Task to complete:
Your answer is the lines below, exactly, from the one that contains "(i) at dimension" through the one that contains "have h2 : (A", both included.

[[ Data section open ]]

/-- **Down-paired cells inject into the rank of `d₁`.** Under condition (i) at the `(p-1)`-cells,
the boundaries `d₁ (b₁ σ)` of the down-paired `p`-cells are linearly independent (test against
the functional `φ₀ ν_{σ₀}` of the facet partner of the cell `σ₀` of maximal `f`-value), hence
`#(down-paired) ≤ dim (im d₁)`. [cite: Kozlov2008, Thm. 11.24] -/
theorem card_downPaired_le_finrank_range [Fintype K₁] (hD : IsDownMorse b₁ d₁ φ₀ f₀ f₁) :
    Nat.card {σ : K₁ // IsDownPaired b₁ d₁ φ₀ f₀ f₁ σ} ≤ finrank F (LinearMap.range d₁) := by
  classical
  haveI : Module.Finite F C₁ := Module.Finite.of_basis b₁
  set S := {σ : K₁ // IsDownPaired b₁ d₁ φ₀ f₀ f₁ σ}
  -- the facet partner
  choose w hw using fun σ : S => σ.2
  let x : S → C₀ := fun σ => d₁ (b₁ σ.1)
  have hx : LinearIndependent F x := by
    refine linearIndependent_of_triangular x (fun σ => φ₀ (w σ)) (fun σ => f₁ σ.1)
      (fun σ => (hw σ).1) ?_
    intro i j hij hne
    have hinc : downInc b₁ d₁ φ₀ (w i) j.1 ≠ 0 := hij
    by_contra! hle
    -- then `f₁ j ≤ f₁ i ≤ f₀ (w i)`, so both `i.1` and `j.1` are cofacets of `w i` with `f ≤ f (w i)`
    have hj : j.1 ∈ {σ : K₁ | downInc b₁ d₁ φ₀ (w i) σ ≠ 0 ∧ f₁ σ ≤ f₀ (w i)} :=
      ⟨hinc, hle.trans (hw i).2⟩
    have hi : i.1 ∈ {σ : K₁ | downInc b₁ d₁ φ₀ (w i) σ ≠ 0 ∧ f₁ σ ≤ f₀ (w i)} := hw i
    exact hne (Subtype.ext (hD (w i) hi hj))
  rw [Nat.card_eq_fintype_card]
  exact card_le_finrank_of_linearIndependent_of_mem (LinearMap.range d₁) hx
    fun σ => LinearMap.mem_range_self d₁ _

/-- **Cell count.** Under Forman's conditions (ii) at dimension `p + 1` and (i) at dimension
`p - 1`, `#(p-cells) ≤ m_p + rank d₁ + rank d₂`: every cell is critical, up-paired or
down-paired, and the two previous lemmas. [cite: Kozlov2008, Thm. 11.24] -/
theorem card_le_card_critical_add_finrank_range_add [Fintype K₁]
    (hU : IsUpMorse b₁ d₂ e₂ f₁ f₂) (hD : IsDownMorse b₁ d₁ φ₀ f₀ f₁) :
    Fintype.card K₁ ≤ Nat.card {σ : K₁ // IsCriticalCell b₁ d₁ d₂ e₂ φ₀ f₀ f₁ f₂ σ} +
      finrank F (LinearMap.range d₁) + finrank F (LinearMap.range d₂) := by
  classical
  set A : Finset K₁ := Finset.univ.filter fun σ => IsCriticalCell b₁ d₁ d₂ e₂ φ₀ f₀ f₁ f₂ σ
    with hA
  set B : Finset K₁ := Finset.univ.filter fun σ => IsDownPaired b₁ d₁ φ₀ f₀ f₁ σ with hB
  set U : Finset K₁ := Finset.univ.filter fun σ => IsUpPaired b₁ d₂ e₂ f₁ f₂ σ with hU'
  have hcover : (Finset.univ : Finset K₁) ⊆ A ∪ B ∪ U := by
    intro σ _
    simp only [hA, hB, hU', Finset.mem_union, Finset.mem_filter, Finset.mem_univ, true_and]
    by_cases h : IsCriticalCell b₁ d₁ d₂ e₂ φ₀ f₀ f₁ f₂ σ
    · exact Or.inl (Or.inl h)
    · rcases isUpPaired_or_isDownPaired_of_not_isCriticalCell h with h' | h'
      · exact Or.inr h'
      · exact Or.inl (Or.inr h')
  have h1 : Fintype.card K₁ ≤ (A ∪ B ∪ U).card := by
    rw [← Finset.card_univ]
    exact Finset.card_le_card hcover
  have h2 : (A ∪ B ∪ U).card ≤ A.card + B.card + U.card :=
    (Finset.card_union_le (A ∪ B) U).trans (Nat.add_le_add_right (Finset.card_union_le A B) _)
  have hc : A.card = Nat.card {σ : K₁ // IsCriticalCell b₁ d₁ d₂ e₂ φ₀ f₀ f₁ f₂ σ} := by
    rw [Nat.card_eq_fintype_card, Fintype.card_subtype]
  have hd : B.card ≤ finrank F (LinearMap.range d₁) := by
    have := card_downPaired_le_finrank_range (f₀ := f₀) (f₁ := f₁) hD
    rwa [Nat.card_eq_fintype_card, Fintype.card_subtype] at this
  have hu : U.card ≤ finrank F (LinearMap.range d₂) := by
    have := card_upPaired_le_finrank_range (f₁ := f₁) (f₂ := f₂) hU
    rwa [Nat.card_eq_fintype_card, Fintype.card_subtype] at this
  omega

/-- **The weak Morse inequality `b_p ≤ m_p` of algebraic discrete Morse theory** (Forman 1998,
Cor. 8.3 via "standard linear algebra", p. 124; Kozlov 2008, Thm. 11.24; Knudson 2015,
Cor. 9.29): if moreover `im d₂ ⊆ ker d₁`, then the homology `ker d₁ / im d₂` of the middle term
has dimension at most the number `m_p` of critical `p`-cells (rank–nullity:
`dim H = #K₁ - rank d₁ - rank d₂`). [cite: Kozlov2008, Thm. 11.24] -/
theorem finrank_ker_quotient_range_le_card_critical [Fintype K₁]
    (hd : LinearMap.range d₂ ≤ LinearMap.ker d₁)
    (hU : IsUpMorse b₁ d₂ e₂ f₁ f₂) (hD : IsDownMorse b₁ d₁ φ₀ f₀ f₁) :
    finrank F (LinearMap.ker d₁ ⧸ (LinearMap.range d₂).comap (LinearMap.ker d₁).subtype) ≤
      Nat.card {σ : K₁ // IsCriticalCell b₁ d₁ d₂ e₂ φ₀ f₀ f₁ f₂ σ} := by
  haveI : Module.Finite F C₁ := Module.Finite.of_basis b₁
  have hmain := card_le_card_critical_add_finrank_range_add hU hD
  -- rank–nullity for `d₁` and the dimension of `C₁`
  have hrn := LinearMap.finrank_range_add_finrank_ker d₁
  rw [finrank_eq_card_basis b₁] at hrn
  -- the quotient
  have hq := Submodule.finrank_quotient_add_finrank
    ((LinearMap.range d₂).comap (LinearMap.ker d₁).subtype)
  have hcomap : finrank F ((LinearMap.range d₂).comap (LinearMap.ker d₁).subtype) =
      finrank F (LinearMap.range d₂) :=
    LinearEquiv.finrank_eq (Submodule.comapSubtypeEquivOfLe hd)
  omega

[[ Data section closed ]]

Exercise output:
/-- **Cell count.** Under Forman's conditions (ii) at dimension `p + 1` and (i) at dimension
`p - 1`, `#(p-cells) ≤ m_p + rank d₁ + rank d₂`: every cell is critical, up-paired or
down-paired, and the two previous lemmas. [cite: Kozlov2008, Thm. 11.24] -/
theorem card_le_card_critical_add_finrank_range_add [Fintype K₁]
    (hU : IsUpMorse b₁ d₂ e₂ f₁ f₂) (hD : IsDownMorse b₁ d₁ φ₀ f₀ f₁) :
    Fintype.card K₁ ≤ Nat.card {σ : K₁ // IsCriticalCell b₁ d₁ d₂ e₂ φ₀ f₀ f₁ f₂ σ} +
      finrank F (LinearMap.range d₁) + finrank F (LinearMap.range d₂) := by
  classical
  set A : Finset K₁ := Finset.univ.filter fun σ => IsCriticalCell b₁ d₁ d₂ e₂ φ₀ f₀ f₁ f₂ σ
    with hA
  set B : Finset K₁ := Finset.univ.filter fun σ => IsDownPaired b₁ d₁ φ₀ f₀ f₁ σ with hB
  set U : Finset K₁ := Finset.univ.filter fun σ => IsUpPaired b₁ d₂ e₂ f₁ f₂ σ with hU'
  have hcover : (Finset.univ : Finset K₁) ⊆ A ∪ B ∪ U := by
    intro σ _
    simp only [hA, hB, hU', Finset.mem_union, Finset.mem_filter, Finset.mem_univ, true_and]
    by_cases h : IsCriticalCell b₁ d₁ d₂ e₂ φ₀ f₀ f₁ f₂ σ
    · exact Or.inl (Or.inl h)
    · rcases isUpPaired_or_isDownPaired_of_not_isCriticalCell h with h' | h'
      · exact Or.inr h'
      · exact Or.inl (Or.inr h')
  have h1 : Fintype.card K₁ ≤ (A ∪ B ∪ U).card := by
    rw [← Finset.card_univ]
    exact Finset.card_le_card hcover
  have h2 : (A ∪ B ∪ U).card ≤ A.card + B.card + U.card :=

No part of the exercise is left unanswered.